Do you use character-grams or just compare complete words? There are spelling differences that might come in handy for less frequent words, e.g. in general Danish has a lot more d/g/b where Norwegian has t/k/p (kage/kake, uddannelse/utdannelse). And Danish is more likely to end nouns in “-e” where Norwegian (Bokmål) ends them with “-er”, preterite with “-ede” where Norwegian (Bokmål) uses “-de/-te”. Say you have a tweet containing the word “kvoteflygtninge” – fairly infrequent word form so it might not be in your training data, but the ending might give it away as Danish (along with the g where Norwegian has k: kvoteflyktninger)

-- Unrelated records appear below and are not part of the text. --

/-!
# Crux `HeegnerTwistCouplingInSupply` (stmt-BirchSwinnertonDyer-21381) — programme «TWISTED 3-ISOGENY DESCENT», file P5a:
# the `φ`-side over the REAL Kummer field `F = ℚ(√6)`: valuations of norm-cube Ш-parameters of `E_F : y² = x³ − 2p²`

Route `BiquadraticEisensteinDescent` (cell `pub/bsd-wall`, width seat `bsd-wall-cm-bed-w4` g32; `--supports` 21381, helper). For the
Sylvester twist `E : y² = x³ − 2p²` over `ℚ` the kernel `{O, (0, ±p√−2)}` of `φ` is `μ₃` over `F = ℚ(√6) ∋ ω` (`ω² = 6`;
`√−2 = ω√−3/3`): over `F`, `E_F = mordellCurve(−3c″²)` with `c″ = pω/3`, partner `Y² = X³ + 81c″² = X³ + 54p²`,
`phiDescent c″ P = Y + 3pω`. For a class
`[C_u] ∈ Ш(E_F/F)` with `u · c(u) = r³` (`c` the non-trivial automorphism of `F`, `r` fixed):

* §1 ★ `three_dvd_log_valuation_of_good_phi` — `3 ∣ v(u)` at every `v ∌ 2, 3, p` (local necessity + descent valuations, `6pω` a `v`-unit);
* §2 `three_dvd_log_valuation_of_smul_eq` — at a `c`-FIXED place the norm-cube relation `3 ∣ v(u) + (c • v)(u)` gives `3 ∣ v(u)`;
  ★ `smul_eq_of_forall_padic_sq_ne` — a place `v ∋ ℓ` with `c • v ≠ v` has `e = f = 1`, so `F_v ≅ ℚ_ℓ ∋ √6`; hence `c • v = v` as
  soon as `6 ∉ ℚ_ℓ²`: `padic_sq_ne_six_two` (`ord₂ 6 = 1`), `padic_sq_ne_six_three` (`ord₃ 6 = 1`), `padic_sq_ne_six_of_not_isSquare` (`6` a
  non-residue mod `ℓ ∤ 6`) — the places over `2`, `3` (ramified) and over an inert `p`;
* §3 `emod_three_eq_one_of_sq_eq_neg_three`, ★ `not_isSquare_six_zmod` — `(6/p) = −1` for `p ≡ 8 (mod 9)`, `p = a² + 2b²`;
* §4 ★★ `three_dvd_log_valuation_phi` — ALL valuations of `u` are divisible by `3`.

HONEST FRAMING: valuation half of the `φ`-side box for ONE CM family; the local analysis at the inert `p` (P5b), the box (P5c), the
assembly and BSD are untouched. THEOREMS ONLY (no `def`, no named fact, no sorry). Supports stmt-BirchSwinnertonDyer-21381.
[cite: SilvermanAEC2009, Thm. X.4.2 (a), Prop. X.4.9, Thm. X.1.1 (c)] [cite: CohenPazuki2009, Definition 1.3 (G₃), Proposition 2.2]
[cite: FrohlichTaylor1990, Ch. III §1 (1.14)(a), Thm. 20] [cite: CasselsFrohlichANT1967, Ch. VII §1.1]
-/

noncomputable section

open scoped Classical WithZero Pointwise

namespace Summit.BirchSwinnertonDyer.BirchSwinnertonDyer.Theorems.SylvesterTwistDescent

open Literature.NumberTheory.EllipticCurves Literature.NumberTheory.EllipticCurves.MordellDescent
open Literature.NumberTheory.NumberFields IsDedekindDomain IsDedekindDomain.HeightOneSpectrum NumberField
open Literature.NumberTheory.Automorphic Literature.NumberTheory.QuadraticFields
open WithZero (log exp)

variable {F : Type} [Field F] [NumberField F] (hF2 : Module.finrank ℚ F = 2) {ω : F} (hω : ω ^ 2 = 6)
  (c : F ≃ₐ[ℚ] F) {p : ℕ} (hc' : (p * ω / 3 : F) ≠ 0) {D : F} (hD : D = -3 * (p * ω / 3) ^ 2)
  {u : F} (hu : u ≠ 0) (hsha : torsorClass hc' hD hu ∈ (mordellCurve D).sha)

/-! ## §0 Descent valuations (private copies; the tree's `MordellCurveCubicDescentValuation` has no farm build) -/

/-- `a b = x³`, `v(a − b) = 1`, `a, b ≠ 0` ⟹ `ord_v(a) ∈ 3ℤ`. [cite: SilvermanAEC2009, Thm. X.1.1(c)] -/
private theorem exists_log_eq_three_mul_of_mul_eq_cube' {L : Type*} [Field L] (w : Valuation L ℤᵐ⁰) {a b x : L} (ha : a ≠ 0)
    (hb : b ≠ 0) (hsub : w (a - b) = 1) (h : a * b = x ^ 3) : ∃ k : ℤ, log (w a) = 3 * k := by
  have hva : w a ≠ 0 := (w.ne_zero_iff).mpr ha
  have hvb : w b ≠ 0 := (w.ne_zero_iff).mpr hb
  have hx : x ≠ 0 := by
    rintro rfl
    rw [zero_pow three_ne_zero, mul_eq_zero] at h
    exact h.elim ha hb
  have hprod : w a * w b = w x ^ 3 := by rw [← map_mul, h, map_pow]
  by_cases hab : w a = w b
  · have key : w a ^ 2 = w x ^ 3 := by rw [sq, ← hprod, hab]
    have hlog := congrArg WithZero.log key
    rw [WithZero.log_pow, WithZero.log_pow, nsmul_eq_mul, nsmul_eq_mul] at hlog
    push_cast at hlog
    exact ⟨log (w a) - log (w x), by linarith⟩
  · have hmax : max (w a) (w b) = 1 := by
      have := w.map_add_of_distinct_val (x := a) (y := -b) (by rwa [Valuation.map_neg])
      rw [← sub_eq_add_neg, hsub, Valuation.map_neg] at this
      exact this.symm
    rcases lt_or_gt_of_ne hab with hlt | hlt
    · have hb1 : w b = 1 := by rw [max_eq_right hlt.le] at hmax; exact hmax
      rw [hb1, mul_one] at hprod
      have hlog := congrArg WithZero.log hprod
      rw [WithZero.log_pow, nsmul_eq_mul] at hlog
      push_cast at hlog
      exact ⟨log (w x), by linarith⟩
    · have ha1 : w a = 1 := by rw [max_eq_left hlt.le] at hmax; exact hmax
      exact ⟨0, by rw [ha1, WithZero.log_one]; ring⟩

/-- `ord_v(phiDescent c P) ∈ 3ℤ` for every point `P` of `Y² = X³ + 81c²` when `v(18c) = 1`. [cite: SilvermanAEC2009, Thm. X.1.1(c)] -/
private theorem exists_log_phiDescent_eq_three_mul' {L : Type*} [Field L] [CharZero L] (w : Valuation L ℤᵐ⁰) {c₀ : L}
    (hv : w (2 * (9 * c₀)) = 1) (P : (mordellCurve (81 * c₀ ^ 2)).toAffine.Point) :
    ∃ k : ℤ, log (w (phiDescent c₀ P)) = 3 * k := by
  have h2B : (2 : L) * (9 * c₀) ≠ 0 := fun h0 ↦ by rw [h0, map_zero] at hv; exact zero_ne_one hv
  have hW : mordellCurve (81 * c₀ ^ 2) = mordellCurve ((9 * c₀) ^ 2) := by congr 1; ring
  rw [phiDescent_eq_cubicDescent]
  rcases P with _ | ⟨X, Y, hP⟩
  · exact ⟨0, by rw [← WeierstrassCurve.Affine.Point.zero_def, cubicDescent_zero, map_one, WithZero.log_one]; ring⟩
  · have hE : Y ^ 2 = X ^ 3 + (9 * c₀) ^ 2 := (equation_iff_of_eq hW X Y).mp hP.1
    rw [cubicDescent_some]
    split_ifs with hY
    · exact ⟨0, by rw [map_pow, hv, one_pow, WithZero.log_one]; ring⟩
    · by_cases hX : X = 0
      · have hYB : Y = 9 * c₀ := by
          rcases y_eq_or_of_x_eq_zero hW hP.1 hX with h | h
          · exact h
          · exact absurd h hY
        exact ⟨0, by rw [hYB, ← two_mul, hv, WithZero.log_one]; ring⟩
      · refine exists_log_eq_three_mul_of_mul_eq_cube' w (b := Y - 9 * c₀) (x := X) (fun h ↦ hY ?_) (fun h ↦ hX ?_)
          (by rw [show Y + 9 * c₀ - (Y - 9 * c₀) = 2 * (9 * c₀) by ring, hv]) ?_
        · linear_combination h
        · have : X ^ 3 = 0 := by
            have hYB : Y = 9 * c₀ := by linear_combination h
            rw [hYB] at hE; linear_combination hE.symm
          exact pow_eq_zero_iff three_ne_zero |>.mp this
        · linear_combination hE

/-! ## §1 Good places -/

include hω in
omit [NumberField F] in
/-- `ω` is integral (`ω² − 6 = 0`). [cite: Marcus2018, Ch. 2 Cor. 2] -/
private theorem isIntegral_omega : IsIntegral ℤ ω := by
  refine ⟨Polynomial.X ^ 2 - Polynomial.C 6, Polynomial.monic_X_pow_sub_C _ two_ne_zero, ?_⟩
  simp [hω]

include hω in
/-- `v(ω) = 1` at a place above neither `2` nor `3` (`ω² = 6` is a `v`-unit). [cite: CasselsFrohlichANT1967, Ch. VII §1.1] -/
theorem valuation_omega_eq_one (v : HeightOneSpectrum (𝓞 F)) (h2 : ((2 : ℕ) : 𝓞 F) ∉ v.asIdeal) (h3 : ((3 : ℕ) : 𝓞 F) ∉ v.asIdeal) :
    v.valuation F ω = 1 := by
  set ω' : 𝓞 F := ⟨ω, isIntegral_omega hω⟩ with hω'
  have hωF : (ω : F) = algebraMap (𝓞 F) F ω' := rfl
  have hle : v.valuation F ω ≤ 1 := by rw [hωF]; exact valuation_le_one v ω'
  have hsq : v.valuation F ω * v.valuation F ω = 1 := by
    rw [← map_mul, ← sq, hω, show (6 : F) = ((2 : ℕ) : F) * ((3 : ℕ) : F) by norm_num, map_mul, valuation_natCast_eq_one v h2,
      valuation_natCast_eq_one v h3, mul_one]
  by_contra hne
  have hlt : v.valuation F ω < 1 := lt_of_le_of_ne hle hne
  have : v.valuation F ω * v.valuation F ω < 1 := by
    calc v.valuation F ω * v.valuation F ω ≤ v.valuation F ω * 1 := by gcongr
      _ = v.valuation F ω := mul_one _
      _ < 1 := hlt
  rw [hsq] at this
  exact lt_irrefl _ this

I missed your comment. Sorry.
My language detection library use character 3-gram. I also guess it is more effective than word features as you mentioned.

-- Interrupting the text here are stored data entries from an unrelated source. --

import Mathlib
import Summits.NavierStokesRegularity.NavierStokesRegularity.Theses.PerpetualPump

/-!
# Sketch (ideator 2, generation 2; crux-ideate round 1) — crux `PerpetualPump.CircuitTrace`
(stmt-NavierStokesRegularity-1836)

First-lemma signatures for two idea cards:

* `efficiency-shadow` — `EfficiencyShadow` (exact per-scale energy identity), `TriadFluxBound`,
  the transferred statement `AdversarialDyadicTrace` (C⁺: the trace theorem for the scalar
  Katz–Pavlović cascade run at an ADVERSARIAL efficiency), `ShadowReduction`, and the by-product
  `SubThresholdTypeI` (ε₀-defect critical energy ⇒ no Type-I blow-up below amplitude 1/(2Kε₀)).
* `terminal-scar` — `TerminalLimit` (modes extend to `t = T`), `TerminalScar` (C⁺: every
  critically bounded blow-up scars its terminal state), `ScarCloses`.

Mathlib-only; the circuit right-hand side is copied verbatim from the crux (`let F := …`).
Notation in docstrings: `e_n(t) := Σ_i X_{i,n}(t)²` (scale energy), `a_n := lam^{n/5} √e_n`
(critical amplitude), `π_n` (triad flux through the cut `n | n+1`), clock of scale `n` = `lam^{4n/5}`.
-/

noncomputable section

set_option linter.dupNamespace false

namespace Summit.NavierStokesRegularity.NavierStokesRegularity.Cruxes.CircuitTrace.Ideator2G2

open Finset
open Summit.NavierStokesRegularity.NavierStokesRegularity.Theses.PerpetualPump (CircuitTrace)

/-! ## The circuit class (verbatim from the crux) -/

/-- Tao circuit right-hand side ((4.3) at α = 2/5, offsets `S = {0,e₁,e₂,e₃}` labelled
`none, some 0, some 1, some 2`), verbatim the `let F` of `PerpetualPump.CircuitTrace`. -/
def circuitRHS (lam : ℝ) {m : ℕ} (coeff : Fin m → Fin m → Fin m → Option (Fin 3) → ℝ)
    (X : Fin m → ℤ → ℝ → ℝ) (i : Fin m) (n : ℤ) (t : ℝ) : ℝ :=
  -(lam ^ ((4 / 5 : ℝ) * n)) * X i n t +
    ∑ i₁ : Fin m, ∑ i₂ : Fin m, ∑ μ : Option (Fin 3),
      coeff i₁ i₂ i μ * lam ^ ((n : ℝ) - (if μ = some 2 then 1 else 0)) *
        X i₁ (n + ((if μ = some 0 then 1 else 0) - (if μ = some 2 then 1 else 0))) t *
        X i₂ (n + ((if μ = some 1 then 1 else 0) - (if μ = some 2 then 1 else 0))) t

/-- Tao's symmetry (4.2). (Never used by the shadow — recorded to match the crux.) -/
def IsSymm {m : ℕ} (coeff : Fin m → Fin m → Fin m → Option (Fin 3) → ℝ) : Prop :=
  ∀ (i₁ i₂ i₃ : Fin m) (μ : Option (Fin 3)),
    coeff i₁ i₂ i₃ μ = coeff i₂ i₁ i₃ (Option.map (Equiv.swap (0 : Fin 3) 1) μ)

/-- Cyclic cancellation (4.3): the only structure the shadow consumes. -/
def IsCyclic {m : ℕ} (coeff : Fin m → Fin m → Fin m → Option (Fin 3) → ℝ) : Prop :=
  ∀ (v : Fin 3 → Fin m) (μ : Option (Fin 3)),
    ∑ σ : Equiv.Perm (Fin 3), coeff (v (σ 0)) (v (σ 1)) (v (σ 2)) (Option.map σ.symm μ) = 0

/-! ## Card `efficiency-shadow` -/

/-- Scale energy `e_n(t) = Σ_i X_{i,n}(t)²` — the only function of the solution that the crux's
`ℓ³` hypothesis, its `H¹⁰` a-priori bound and its conclusion depend on (up to factors of `m`). -/
def scaleEnergy {m : ℕ} (X : Fin m → ℤ → ℝ → ℝ) (n : ℤ) (t : ℝ) : ℝ :=
  ∑ i : Fin m, (X i n t) ^ 2

/-- Triad flux `π_n(t) = 2 lam^n Σ coeff(i₁,i₂,i₃,(0,0,1)) X_{i₁,n} X_{i₂,n} X_{i₃,n+1}`: the rate at
which the single triad family `{n,n,n+1}` (offset `some 2` = Tao's pump) moves energy from scale `n`
to scale `n+1`.  Every other gate of the circuit (amplifiers, rotors: offset `none`; the pump's
back-reaction: offsets `some 0, some 1`) is INSIDE `e_n` or is the other end of the same triad. -/
def triadFlux (lam : ℝ) {m : ℕ} (coeff : Fin m → Fin m → Fin m → Option (Fin 3) → ℝ)
    (X : Fin m → ℤ → ℝ → ℝ) (n : ℤ) (t : ℝ) : ℝ :=
  2 * lam ^ (n : ℝ) * ∑ i₁ : Fin m, ∑ i₂ : Fin m, ∑ i₃ : Fin m,
    coeff i₁ i₂ i₃ (some 2) * X i₁ n t * X i₂ n t * X i₃ (n + 1) t

/-- FIRST LEMMA (card `efficiency-shadow`): THE EXACT SCALAR SHADOW.  For every cyclic Tao circuit
and every scale `n`, pointwise in time and with NO summability / a-priori hypothesis (finite sums
over `Fin m` only):  `ė_n = -2 lam^{4n/5} e_n + π_{n-1} - π_n`.
Proof route: `ė_n = 2 Σ_i X_{i,n} F_{i,n}`; the `none` monomials and the `some 0 / some 1`
monomials are the degree-0 and degree-1 parts (in the scale-`n+1` variable) of the Disproof's
`trilinear_cancel` at base `n`, giving `0` and `-π_n`; the `some 2` monomials at output `n` are
`+π_{n-1}` by definition.  Symmetry (4.2) is not needed. -/
def EfficiencyShadow : Prop :=
  ∀ lam : ℝ, 0 < lam → ∀ (m : ℕ) (coeff : Fin m → Fin m → Fin m → Option (Fin 3) → ℝ),
    IsCyclic coeff → ∀ (X : Fin m → ℤ → ℝ → ℝ) (n : ℤ) (t : ℝ),
      (∀ (i : Fin m) (n' : ℤ), HasDerivAt (X i n') (circuitRHS lam coeff X i n' t) t) →
      HasDerivAt (scaleEnergy X n)
        (-2 * lam ^ ((4 / 5 : ℝ) * n) * scaleEnergy X n t
          + triadFlux lam coeff X (n - 1) t - triadFlux lam coeff X n t) t

/-- The efficiency is bounded: `|π_n| ≤ 2 K m^{3/2} lam^n e_n √e_{n+1}` (Cauchy–Schwarz over the
modes; `K = max |coeff|`).  In critical units `|π_n| ≤ 2 K m^{3/2} lam^{-1/5} · lam^{2n/5} a_n² a_{n+1}`.
So `θ_n(t) := π_n / (2 K m^{3/2} lam^n e_n √e_{n+1}) ∈ [-1,1]` — every Tao circuit is the positive
Katz–Pavlović cascade run at a time-dependent EFFICIENCY `θ`; Tao's Thm 4.2 circuit is a design that
makes `θ` switch like a clock autonomously. -/
def TriadFluxBound : Prop :=
  ∀ lam : ℝ, 0 < lam → ∀ (m : ℕ) (coeff : Fin m → Fin m → Fin m → Option (Fin 3) → ℝ) (K : ℝ),
    (∀ i₁ i₂ i₃ μ, |coeff i₁ i₂ i₃ μ| ≤ K) →
      ∀ (X : Fin m → ℤ → ℝ → ℝ) (n : ℤ) (t : ℝ),
        |triadFlux lam coeff X n t|
          ≤ 2 * K * (m : ℝ) ^ ((3 : ℝ) / 2) * lam ^ (n : ℝ) * scaleEnergy X n t
              * Real.sqrt (scaleEnergy X (n + 1) t)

We use your langdetect lib in Apache Solr.
Wouldn’t it be possible to statistically compare the dictionaries from the Wikipedia corups of no/da and extract a list of possibly unique words for each (quite frequent in one, not in the other), then wash this list (I could help being native Norwegian) to generate a disambiguation dictionary for use in a 2nd pass in case you end up with “no” and “da” as 1st and 2nd candidate?
Also, I’m not happy with “no”"zh” detection. A text with majority of chinese characters and some few names (capitalized first letter) gets classified as Norwegian with 0.99999… and by changin only one letter typically a ‘sen’ trigram into something else, can flip it around to being “zh”. Looks as if Norwegian ‘-en’ and ‘-sen’ are so frequent that they dominate the choice, and that there are not enough bigram and trigram combinations for chinese to match most texts, so the profiles for chinese should be larger? And to me it makes sense that if, say >50% of the characters in a text are chinese, the text is tagged as chinese.

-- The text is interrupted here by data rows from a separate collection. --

/-- **The bridge on classes**: for `b ∈ H^p(X; R)` and `z ∈ Hₙ(X, X ∖ K; R)`,
`cechCap hK h (concreteIso z) (Cech.of univ (Θ⁻¹ b)) = concreteIso (b ⌢ z)` (Miller 2020, §34;
Hatcher 2002, p. 240). [cite: Miller2020, §34, Def. 34.4] -/
theorem cechCap_of_univ_thetaInv (h : p + q = n) (b : singularCohomology R R X p)
    (z : relativeSingularHomology R R X Kᶜ n) :
    cechCap hK h ((relativeSingularHomology.concreteIso R R X Kᶜ n).hom z)
        (Cech.of R 𝑹 (OpenNhd.univ K) (subsetCochains.thetaInv p b)) =
      (relativeSingularHomology.concreteIso R R X Kᶜ q).hom (relCapProduct (M := R) Kᶜ h b z) := by
  induction b using singularCohomology_induction_on with
  | h a =>
  rw [subsetCochains.thetaInv_π p a (subsetCochains.d_coext_iCocycles p a)]
  exact cechCap_of_univ_homologyCls hK h _ _ a (subsetCochains.toFun_coext _).symm z

end Bridge

end Literature.AlgebraicTopology.SingularHomology

end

> Wouldn’t it be possible to statistically compare the dictionaries from the Wikipedia corups of no/da and extract a list of possibly unique words for each (quite frequent in one, not in the other), then wash this list (I could help being native Norwegian) to generate a disambiguation dictionary for use in a 2nd pass in case you end up with “no” and “da” as 1st and 2nd candidate?
Word features are very sparse, so I guess it needs very huge dictionary for a effective detector.
> Also, I’m not happy with “no””zh” detection. A text with majority of chinese characters and some few names (capitalized first letter) gets classified as Norwegian with 0.99999… and by changin only one letter typically a ‘sen’ trigram into something else, can flip it around to being “zh”.
Though I cannot guess surely without seeing the actual data,
it may have different distributions from training data.
I guess it may need some preprocessing according to features of the text.